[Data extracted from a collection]
Content starts

/-! ## §3 The `n = 1` numbers are read off `wMin ![1,1]` and `wMin ![K, K+1]` -/

/-- Two tuples with the same scaled slot orders for `![1,1]` and for every `![K, K+1]`, `K ≥ 1`, and the same zero slots have the same
`wOrdN 1` and `initHeight 1` on their Newton sets. -/
theorem wOrdN_one_eq_and_initHeight_one_eq {C₁ C₂ : Fin d → MvPowerSeries (Fin 2) k}
    (h11 : wMin ![1, 1] C₁ = wMin ![1, 1] C₂) (hK : ∀ K : ℕ, 1 ≤ K → wMin ![K, K * 1 + 1] C₁ = wMin ![K, K * 1 + 1] C₂)
    (hz : ∀ j, C₁ j = 0 ↔ C₂ j = 0) :
    wOrdN 1 (newtonSet C₁) = wOrdN 1 (newtonSet C₂) ∧ initHeight 1 (newtonSet C₁) = initHeight 1 (newtonSet C₂) := by
  have hm : wOrdN 1 (newtonSet C₁) = wOrdN 1 (newtonSet C₂) := by
    rw [wOrdN_newtonSet_eq, wOrdN_newtonSet_eq, h11]
  refine ⟨hm, ?_⟩
  -- empty Newton sets: both empty or both non-empty
  by_cases he : newtonSet C₁ = ∅
  · have he2 : newtonSet C₂ = ∅ := by
      rw [newtonSet_eq_empty_iff] at he ⊢
      exact fun j => (hz j).mp (he j)
    rw [he, he2]
  have hne1 : (newtonSet C₁).Nonempty := Set.nonempty_iff_ne_empty.mpr he
  have hne2 : (newtonSet C₂).Nonempty := by
    rw [Set.nonempty_iff_ne_empty, Ne, newtonSet_eq_empty_iff]
    intro h2
    exact he ((newtonSet_eq_empty_iff C₁).mpr fun j => (hz j).mpr (h2 j))
  set K := max (initHeight 1 (newtonSet C₁)) (initHeight 1 (newtonSet C₂)) with hKdef
  rcases Nat.eq_zero_or_pos K with hK0 | hKpos
  · have h1 : initHeight 1 (newtonSet C₁) = 0 := by
      have := le_max_left (initHeight 1 (newtonSet C₁)) (initHeight 1 (newtonSet C₂)); omega
    have h2 : initHeight 1 (newtonSet C₂) = 0 := by
      have := le_max_right (initHeight 1 (newtonSet C₁)) (initHeight 1 (newtonSet C₂)); omega
    rw [h1, h2]
  have hKeq := hK K hKpos
  refine le_antisymm ?_ ?_
  · exact initHeight_le_of_wMin_kWeight_le hne1 hne2 (le_max_left _ _) hm hKeq.le
  · exact initHeight_le_of_wMin_kWeight_le hne2 hne1 (le_max_right _ _) hm.symm hKeq.ge

/-- … hence the same `mFlagN L 1` and `dFlagN L 1`. -/
theorem mFlagN_one_eq_and_dFlagN_one_eq (L : ℕ) {C₁ C₂ : Fin d → MvPowerSeries (Fin 2) k}
    (h11 : wMin ![1, 1] C₁ = wMin ![1, 1] C₂) (hK : ∀ K : ℕ, 1 ≤ K → wMin ![K, K * 1 + 1] C₁ = wMin ![K, K * 1 + 1] C₂)
    (hz : ∀ j, C₁ j = 0 ↔ C₂ j = 0) :
    mFlagN L 1 (newtonSet C₁) = mFlagN L 1 (newtonSet C₂) ∧ dFlagN L 1 (newtonSet C₁) = dFlagN L 1 (newtonSet C₂) := by
  obtain ⟨hm, hih⟩ := wOrdN_one_eq_and_initHeight_one_eq h11 hK hz
  have hmF : mFlagN L 1 (newtonSet C₁) = mFlagN L 1 (newtonSet C₂) := by
    unfold mFlagN; rw [hm]
  refine ⟨hmF, ?_⟩
  unfold dFlagN
  rw [hih, hmF]

/-! ## §4 The presentation change on flag tuples -/

section Change

/-! The comparison re-centring is `g̃ = τ_c⁻¹^* θ_{−h₂}^* g`, with inverse `g = θ_{h₂}^* τ_c^* g̃` (written out). -/

/-- `−h₂` has no constant term if `h₂` has none. -/
theorem constantCoeff_neg_eq_zero {h₂ : PowerSeries k} (hh₂ : PowerSeries.constantCoeff h₂ = 0) :
    PowerSeries.constantCoeff (-h₂) = 0 := by
  rw [map_neg, hh₂, neg_zero]

/-- `θ_{h₂}^* θ_{−h₂}^* = id`. -/
theorem subst_shift_subst_shift_neg {h₂ : PowerSeries k} (hh₂ : PowerSeries.constantCoeff h₂ = 0) (F : MvPowerSeries (Fin 2) k) :
    subst (PurePowerFlag.shift h₂) (subst (PurePowerFlag.shift (-h₂)) F) = F := by
  have h := HauserPerlega2024.subst_shift_subst_shift (0 : Fin 2) 1 (by decide) (-h₂) h₂ (constantCoeff_neg_eq_zero hh₂) hh₂ F
  rw [neg_add_cancel] at h
  exact h.trans (HauserPerlega2024.subst_shift_zero (0 : Fin 2) 1 F)

/-- `θ_{−h₂}^* θ_{h₂}^* = id`. -/
theorem subst_shift_neg_subst_shift {h₂ : PowerSeries k} (hh₂ : PowerSeries.constantCoeff h₂ = 0) (F : MvPowerSeries (Fin 2) k) :
    subst (PurePowerFlag.shift (-h₂)) (subst (PurePowerFlag.shift h₂) F) = F := by
  have h := HauserPerlega2024.subst_shift_subst_shift (0 : Fin 2) 1 (by decide) h₂ (-h₂) hh₂ (constantCoeff_neg_eq_zero hh₂) F
  rw [add_neg_cancel] at h
  exact h.trans (HauserPerlega2024.subst_shift_zero (0 : Fin 2) 1 F)

/-- `g̃(θ_{h₂}^* τ_c^* g′) = g′`: the comparison re-centring map is a left inverse of `θ_{h₂}^* τ_c^*`. -/
theorem subst_tauInv_shiftNeg_subst_shift_tau {c : k} (hc : c ≠ 0) {h₂ : PowerSeries k} (hh₂ : PowerSeries.constantCoeff h₂ = 0) (g : MvPowerSeries (Fin 2) k) :
    subst (![MvPowerSeries.C c⁻¹ * X 0 + X 1, MvPowerSeries.C (-c) * X 1] : Fin 2 → MvPowerSeries (Fin 2) k) (subst (PurePowerFlag.shift (-h₂)) (subst (PurePowerFlag.shift h₂) (subst (![X 1 + MvPowerSeries.C c * X 0, MvPowerSeries.C (-c⁻¹) * X 1] : Fin 2 → MvPowerSeries (Fin 2) k) g))) = g := by
  rw [subst_shift_neg_subst_shift hh₂, subst_tauInv_subst_tau hc]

Content ends

▶ _WHAT YOU HAVE TO DO_
Starting at the line above that holds "obtain ⟨hm, hih⟩" and ending at the line that holds "(g : MvPowerSeries", transcribe each line exactly and include no other lines.

▶ _WRITTEN ANSWER_
  obtain ⟨hm, hih⟩ := wOrdN_one_eq_and_initHeight_one_eq h11 hK hz
  have hmF : mFlagN L 1 (newtonSet C₁) = mFlagN L 1 (newtonSet C₂) := by
    unfold mFlagN; rw [hm]
  refine ⟨hmF, ?_⟩
  unfold dFlagN
  rw [hih, hmF]

/-! ## §4 The presentation change on flag tuples -/

section Change

/-! The comparison re-centring is `g̃ = τ_c⁻¹^* θ_{−h₂}^* g`, with inverse `g = θ_{h₂}^* τ_c^* g̃` (written out). -/

/-- `−h₂` has no constant term if `h₂` has none. -/
theorem constantCoeff_neg_eq_zero {h₂ : PowerSeries k} (hh₂ : PowerSeries.constantCoeff h₂ = 0) :
    PowerSeries.constantCoeff (-h₂) = 0 := by
  rw [map_neg, hh₂, neg_zero]

/-- `θ_{h₂}^* θ_{−h₂}^* = id`. -/
theorem subst_shift_subst_shift_neg {h₂ : PowerSeries k} (hh₂ : PowerSeries.constantCoeff h₂ = 0) (F : MvPowerSeries (Fin 2) k) :
    subst (PurePowerFlag.shift h₂) (subst (PurePowerFlag.shift (-h₂)) F) = F := by
  have h := HauserPerlega2024.subst_shift_subst_shift (0 : Fin 2) 1 (by decide) (-h₂) h₂ (constantCoeff_neg_eq_zero hh₂) hh₂ F
  rw [neg_add_cancel] at h
  exact h.trans (HauserPerlega2024.subst_shift_zero (0 : Fin 2) 1 F)

/-- `θ_{−h₂}^* θ_{h₂}^* = id`. -/
theorem subst_shift_neg_subst_shift {h₂ : PowerSeries k} (hh₂ : PowerSeries.constantCoeff h₂ = 0) (F : MvPowerSeries (Fin 2) k) :
    subst (PurePowerFlag.shift (-h₂)) (subst (PurePowerFlag.shift h₂) F) = F := by
  have h := HauserPerlega2024.subst_shift_subst_shift (0 : Fin 2) 1 (by decide) h₂ (-h₂) hh₂ (constantCoeff_neg_eq_zero hh₂) F
  rw [add_neg_cancel] at h
  exact h.trans (HauserPerlega2024.subst_shift_zero (0 : Fin 2) 1 F)

/-- `g̃(θ_{h₂}^* τ_c^* g′) = g′`: the comparison re-centring map is a left inverse of `θ_{h₂}^* τ_c^*`. -/
theorem subst_tauInv_shiftNeg_subst_shift_tau {c : k} (hc : c ≠ 0) {h₂ : PowerSeries k} (hh₂ : PowerSeries.constantCoeff h₂ = 0) (g : MvPowerSeries (Fin 2) k) :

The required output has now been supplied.